## Exercise description
In the records below, find the line holding "theorem zeemanHamiltonian_toBlock_eq (tp" and the line holding "(1 / 2 : ℂ) * (((upPart". Set down both, with every line between them, exactly.

******************************

import Summits.Ventures.CertifiedManyBodySolver.Observables.ThermalFluxZeeman
import Summits.HubbardSuperconductivity.HubbardSuperconductivity.Theorems.WidthHaldaneTubeSectorPartitionBlock
import HarnessLib

/-!
# Ventures/CertifiedManyBodySolver — Observables/ThermalFluxZeemanOperator.lean

HONEST FRAMING: bookkeeping only — the OPERATOR reading of the sector-sum definition `zeemanFluxZ` of `ThermalFluxZeeman`: it IS the
canonical partition function of the flux-twisted one-band `t–t′–U` torus with the Zeeman term, `Tr_{N_L} e^{−β(H(θ) − h S^z)}`. No new
number, no new ceiling; a ceiling never speaks to the presence of order.

Cell `hubbard-tc` (MO-S3; `T × P × H`, D-0099), seat p1, `prover-hubbard-tc-p1-g5-0`. PROVED here (standard axioms, no definition, no
named fact): `zeemanFluxZ_eq_re_partitionFn` —
`zeemanFluxZ L tp U δ β h θ = Re Z_β((hubbardTorusTT'Flux L tp U θ − h·S^z)|_{N_L})`, `S^z = HubbardWave0.spinZ = ½Σ_x(n_{x↑} − n_{x↓})`,
`N_L = 2⌊(1−δ)L²/2⌋`, the compression to the `N_L`-electron coordinate sector. Ingredients: `H(θ)` conserves `N↑, N↓`
(`preservesSectors_hubbardTorusTT'Flux`) and `S^z` is diagonal (`LiebThm1.spinZ_eq_diagonal`), so `H(θ) − hS^z` has no entries between an
`(N, N↑ = M)` block and its complement; the Gibbs weight of such a matrix compresses block by block (`WidthHaldane.toBlock_gibbsWeight_of_toBlock_compl_eq_zero`);
on the `(N_L, M)` block `S^z = (M − N_L/2)·1`, and a scalar shift multiplies `Z` by `e^{βh(M − N_L/2)}` (`partitionFn_add_smul_one`); the
`N_L`-sector trace is the sum of the `(N_L, M)`-sector traces, `M = 0, …, N_L`.

References: D. J. Scalapino, S. R. White, S. Zhang, PRB 47 (1993) 7995, §II [ScalapinoWhiteZhang1993]; E. H. Lieb, PRL 62 (1989) 1201,
eq. (2) [LiebPRL1989].
-/

noncomputable section

namespace Summit.Ventures.CertifiedManyBodySolver.Observables

open Real Matrix Finset
open Literature.MathematicalPhysics.QuantumLattice
open Literature.MathematicalPhysics.QuantumFieldTheory
open Literature.Probability.LatticeModels
open Summit.HubbardSuperconductivity.HubbardSuperconductivity.Theorems.WidthHaldane
open scoped ComplexConjugate ComplexOrder

variable {L : ℕ} [NeZero L]

/-- The number of spin-`0` orbitals of a configuration is the number of its up electrons — a verbatim restatement of pub-hubbard's
`Summit.HubbardSuperconductivity.HubbardLadder.Bounds.card_filter_spin_zero_eq_card_upPart` (`Bounds/ThermalMottStiffnessCeiling.lean`),
repeated here only to avoid importing the Mott-window ceiling module for one counting lemma. [cite: LiebPRL1989, eq. (2)] -/
theorem card_filter_spin_zero_eq_card_upPart' {Λ : Type*} [LinearOrder Λ] [Fintype Λ]
    (s : Finset (Orb Λ)) : (s.filter fun i => (ofLex i).2 = 0).card = (upPart s).card := by
  rw [show (s.filter fun i => (ofLex i).2 = 0) = (upPart s).image (fun x => orb x 0) from ?_,
    Finset.card_image_of_injective _ (fun x y h => (orb_inj.1 h).1)]
  ext i
  simp only [Finset.mem_filter, Finset.mem_image, mem_upPart]
  constructor
  · rintro ⟨hi, h0⟩
    refine ⟨(ofLex i).1, ?_, ?_⟩ <;>
    · have : orb (ofLex i).1 0 = i := by rw [← h0]; exact toLex_ofLex i
      simp [this, hi]
  · rintro ⟨x, hx, rfl⟩
    exact ⟨hx, rfl⟩

/-- **The Zeeman Hamiltonian `H(θ) − h·S^z` has no entries from an `(N, N↑ = M)` coordinate block to its complement** (`H(θ)` conserves
`N↑, N↓`; `S^z` is diagonal). [cite: LiebPRL1989, eq. (2)] -/
theorem zeemanHamiltonian_toBlock_compl_eq_zero (tp U θ h : ℝ) (p : Finset (Orb (FermionTorus 2 L)) → Prop) [DecidablePred p]
    (hp : ∀ s t : Finset (Orb (FermionTorus 2 L)), (upPart s).card = (upPart t).card → (downPart s).card = (downPart t).card →
      (p s ↔ p t)) :
    (hubbardTorusTT'Flux L tp U θ - (h : ℂ) • (HubbardWave0.spinZ : Matrix _ _ ℂ)).toBlock p (fun a => ¬ p a) = 0 := by
  ext a b
  have hab : (a : Finset (Orb (FermionTorus 2 L))) ≠ b := fun e => b.2 (by rw [← e]; exact a.2)
  have hz : (HubbardWave0.spinZ : Matrix _ _ ℂ) (a : Finset (Orb (FermionTorus 2 L))) b = 0 := by
    rw [congrFun (congrFun (LiebThm1.spinZ_eq_diagonal (Λ := FermionTorus 2 L)) a) b]
    simp only [diagonal, of_apply]
    rw [if_neg hab]
  rw [toBlock_apply, Matrix.zero_apply, Matrix.sub_apply, Matrix.smul_apply, hz, smul_zero, sub_zero]
  by_contra hne
  have hs := preservesSectors_hubbardTorusTT'Flux L tp U θ a.1 b.1 hne
  exact b.2 ((hp _ _ hs.1 hs.2).1 a.2)

/-- On a coordinate block inside `(N↑, N↓) = (M, N − M)` the Zeeman Hamiltonian is the scalar shift `H(θ)|_p + (−h(M − N/2))·1`.
[cite: LiebPRL1989, eq. (2)] -/
theorem zeemanHamiltonian_toBlock_eq (tp U θ h : ℝ) (N M : ℕ) (p : Finset (Orb (FermionTorus 2 L)) → Prop) [DecidablePred p]
    (hpM : ∀ s, p s → (upPart s).card = M ∧ (downPart s).card + M = N) :
    (hubbardTorusTT'Flux L tp U θ - (h : ℂ) • (HubbardWave0.spinZ : Matrix _ _ ℂ)).toBlock p p =
      (hubbardTorusTT'Flux L tp U θ).toBlock p p + ((-(h * ((M : ℝ) - (N : ℝ) / 2)) : ℝ) : ℂ) • 1 := by
  ext a b
  have hz : (HubbardWave0.spinZ : Matrix _ _ ℂ) (a : Finset (Orb (FermionTorus 2 L))) b =
      if (a : Finset (Orb (FermionTorus 2 L))) = b then
        (1 / 2 : ℂ) * (((upPart (a : Finset (Orb (FermionTorus 2 L)))).card : ℂ) -
          ((downPart (a : Finset (Orb (FermionTorus 2 L)))).card : ℂ)) else 0 := by
    rw [congrFun (congrFun (LiebThm1.spinZ_eq_diagonal (Λ := FermionTorus 2 L)) a) b]
    simp only [diagonal, of_apply]
  simp only [toBlock_apply, Matrix.sub_apply, Matrix.add_apply, Matrix.smul_apply, Matrix.one_apply, hz, smul_eq_mul]
  by_cases hab : a = b
  · subst hab
    obtain ⟨hu, hd⟩ := hpM _ a.2
    rw [if_pos rfl, if_pos rfl, hu]
    have hdn : ((downPart (a : Finset (Orb (FermionTorus 2 L)))).card : ℂ) = (N : ℂ) - (M : ℂ) := by
      have : (((downPart (a : Finset (Orb (FermionTorus 2 L)))).card + M : ℕ) : ℂ) = (N : ℂ) := by exact_mod_cast hd
      push_cast at this
      linear_combination this
    rw [hdn]
    push_cast
    ring
  · have hab' : (a : Finset (Orb (FermionTorus 2 L))) ≠ b := fun e => hab (Subtype.ext e)
    rw [if_neg hab', if_neg hab, mul_zero, mul_zero, sub_zero, add_zero]

/-- The partition function of a compression of a block-respecting matrix is the sum of the diagonal Gibbs-weight entries over the block.
[folklore] -/
theorem partitionFn_toBlock_eq_sum_diag {ι : Type*} [Fintype ι] [DecidableEq ι] (β : ℝ) (K : Matrix ι ι ℂ) (p : ι → Prop)
    [DecidablePred p] (hK : K.toBlock p (fun a => ¬ p a) = 0) :
    partitionFn β (K.toBlock p p) = ∑ a ∈ Finset.univ.filter p, gibbsWeight β K a a := by
  rw [partitionFn, ← toBlock_gibbsWeight_of_toBlock_compl_eq_zero β K p hK, Matrix.trace]
  simp only [Matrix.diag, toBlock_apply]
  rw [Finset.sum_subtype (Finset.univ.filter p) (fun x => by simp : ∀ x, x ∈ Finset.univ.filter p ↔ p x)
    (fun a => gibbsWeight β K a a)]

/-- **The sector-sum definition is the operator partition function**:
`zeemanFluxZ L tp U δ β h θ = Re Z_β((H(θ) − h·S^z)|_{N_L})` with `H(θ) = hubbardTorusTT'Flux L tp U θ`, `S^z = HubbardWave0.spinZ`,
`N_L = 2⌊(1−δ)L²/2⌋` (compression to the `N_L`-electron coordinate sector). [cite: ScalapinoWhiteZhang1993, §II] -/
theorem zeemanFluxZ_eq_re_partitionFn (tp U δ β h θ : ℝ) :
    zeemanFluxZ L tp U δ β h θ =
      (partitionFn β ((hubbardTorusTT'Flux L tp U θ - (h : ℂ) • (HubbardWave0.spinZ : Matrix _ _ ℂ)).toBlock
        (fun s : Finset (Orb (FermionTorus 2 L)) => s.card = 2 * ⌊(1 - δ) * (L : ℝ) ^ 2 / 2⌋₊)
        (fun s : Finset (Orb (FermionTorus 2 L)) => s.card = 2 * ⌊(1 - δ) * (L : ℝ) ^ 2 / 2⌋₊))).re := by
  set n := ⌊(1 - δ) * (L : ℝ) ^ 2 / 2⌋₊ with hn
  set K := hubbardTorusTT'Flux L tp U θ - (h : ℂ) • (HubbardWave0.spinZ : Matrix _ _ ℂ) with hKdef
  -- the N-sector and the (N, M)-sectors are respected by K
  have hN : K.toBlock (fun s : Finset (Orb (FermionTorus 2 L)) => s.card = 2 * n)
      (fun s => ¬ s.card = 2 * n) = 0 :=
    zeemanHamiltonian_toBlock_compl_eq_zero tp U θ h _ fun s t hu hd => by
      rw [card_eq_upPart_add_downPart s, card_eq_upPart_add_downPart t, hu, hd]
  have hNM : ∀ M : ℕ, K.toBlock
      (fun s : Finset (Orb (FermionTorus 2 L)) => s.card = 2 * n ∧ (s.filter fun i => (ofLex i).2 = 0).card = M)
      (fun s => ¬ (s.card = 2 * n ∧ (s.filter fun i => (ofLex i).2 = 0).card = M)) = 0 := fun M =>
    zeemanHamiltonian_toBlock_compl_eq_zero tp U θ h _ fun s t hu hd => by
      rw [card_eq_upPart_add_downPart s, card_eq_upPart_add_downPart t, card_filter_spin_zero_eq_card_upPart',
        card_filter_spin_zero_eq_card_upPart', hu, hd]
  -- the N-sector partition function as a sum of diagonal entries, regrouped by the number of up electrons
  have hZN := partitionFn_toBlock_eq_sum_diag β K _ hN
  have hmaps : ∀ s ∈ Finset.univ.filter (fun s : Finset (Orb (FermionTorus 2 L)) => s.card = 2 * n),
      (s.filter fun i => (ofLex i).2 = 0).card ∈ Finset.range (2 * n + 1) := by
    intro s hs
    rw [Finset.mem_filter] at hs
    rw [Finset.mem_range]
    have := Finset.card_filter_le s (fun i => (ofLex i).2 = 0)
    omega
  rw [← Finset.sum_fiberwise_of_maps_to hmaps] at hZN
  -- each fibre is an (N, M)-sector partition function with the Zeeman weight
  have hfib : ∀ M ∈ Finset.range (2 * n + 1),
      ∑ s ∈ (Finset.univ.filter (fun s : Finset (Orb (FermionTorus 2 L)) => s.card = 2 * n)).filter
          (fun s => (s.filter fun i => (ofLex i).2 = 0).card = M), gibbsWeight β K s s =
        (Real.exp (β * h * ((M : ℝ) - n)) : ℂ) *
          partitionFn β ((hubbardTorusTT'Flux L tp U θ).toBlock
            (fun s : Finset (Orb (FermionTorus 2 L)) => s.card = 2 * n ∧ (s.filter fun i => (ofLex i).2 = 0).card = M)
            (fun s : Finset (Orb (FermionTorus 2 L)) => s.card = 2 * n ∧ (s.filter fun i => (ofLex i).2 = 0).card = M)) := by
    intro M _
    rw [Finset.filter_filter, ← partitionFn_toBlock_eq_sum_diag β K _ (hNM M),
      zeemanHamiltonian_toBlock_eq tp U θ h (2 * n) M _ (fun s hs => ?_), partitionFn_add_smul_one]
    · congr 1
      push_cast
      ring_nf
    · obtain ⟨hc, hf⟩ := hs
      rw [card_filter_spin_zero_eq_card_upPart'] at hf
      refine ⟨hf, ?_⟩
      have := card_eq_upPart_add_downPart s
      omega
  rw [Finset.sum_congr rfl hfib] at hZN
  rw [hZN, Complex.re_sum]
  unfold zeemanFluxZ
  refine Finset.sum_congr rfl fun M _ => ?_
  rw [Complex.re_ofReal_mul]

end Summit.Ventures.CertifiedManyBodySolver.Observables

end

******************************

## Answer area
theorem zeemanHamiltonian_toBlock_eq (tp U θ h : ℝ) (N M : ℕ) (p : Finset (Orb (FermionTorus 2 L)) → Prop) [DecidablePred p]
    (hpM : ∀ s, p s → (upPart s).card = M ∧ (downPart s).card + M = N) :
    (hubbardTorusTT'Flux L tp U θ - (h : ℂ) • (HubbardWave0.spinZ : Matrix _ _ ℂ)).toBlock p p =
      (hubbardTorusTT'Flux L tp U θ).toBlock p p + ((-(h * ((M : ℝ) - (N : ℝ) / 2)) : ℝ) : ℂ) • 1 := by
  ext a b
  have hz : (HubbardWave0.spinZ : Matrix _ _ ℂ) (a : Finset (Orb (FermionTorus 2 L))) b =
      if (a : Finset (Orb (FermionTorus 2 L))) = b then
        (1 / 2 : ℂ) * (((upPart (a : Finset (Orb (FermionTorus 2 L)))).card : ℂ) -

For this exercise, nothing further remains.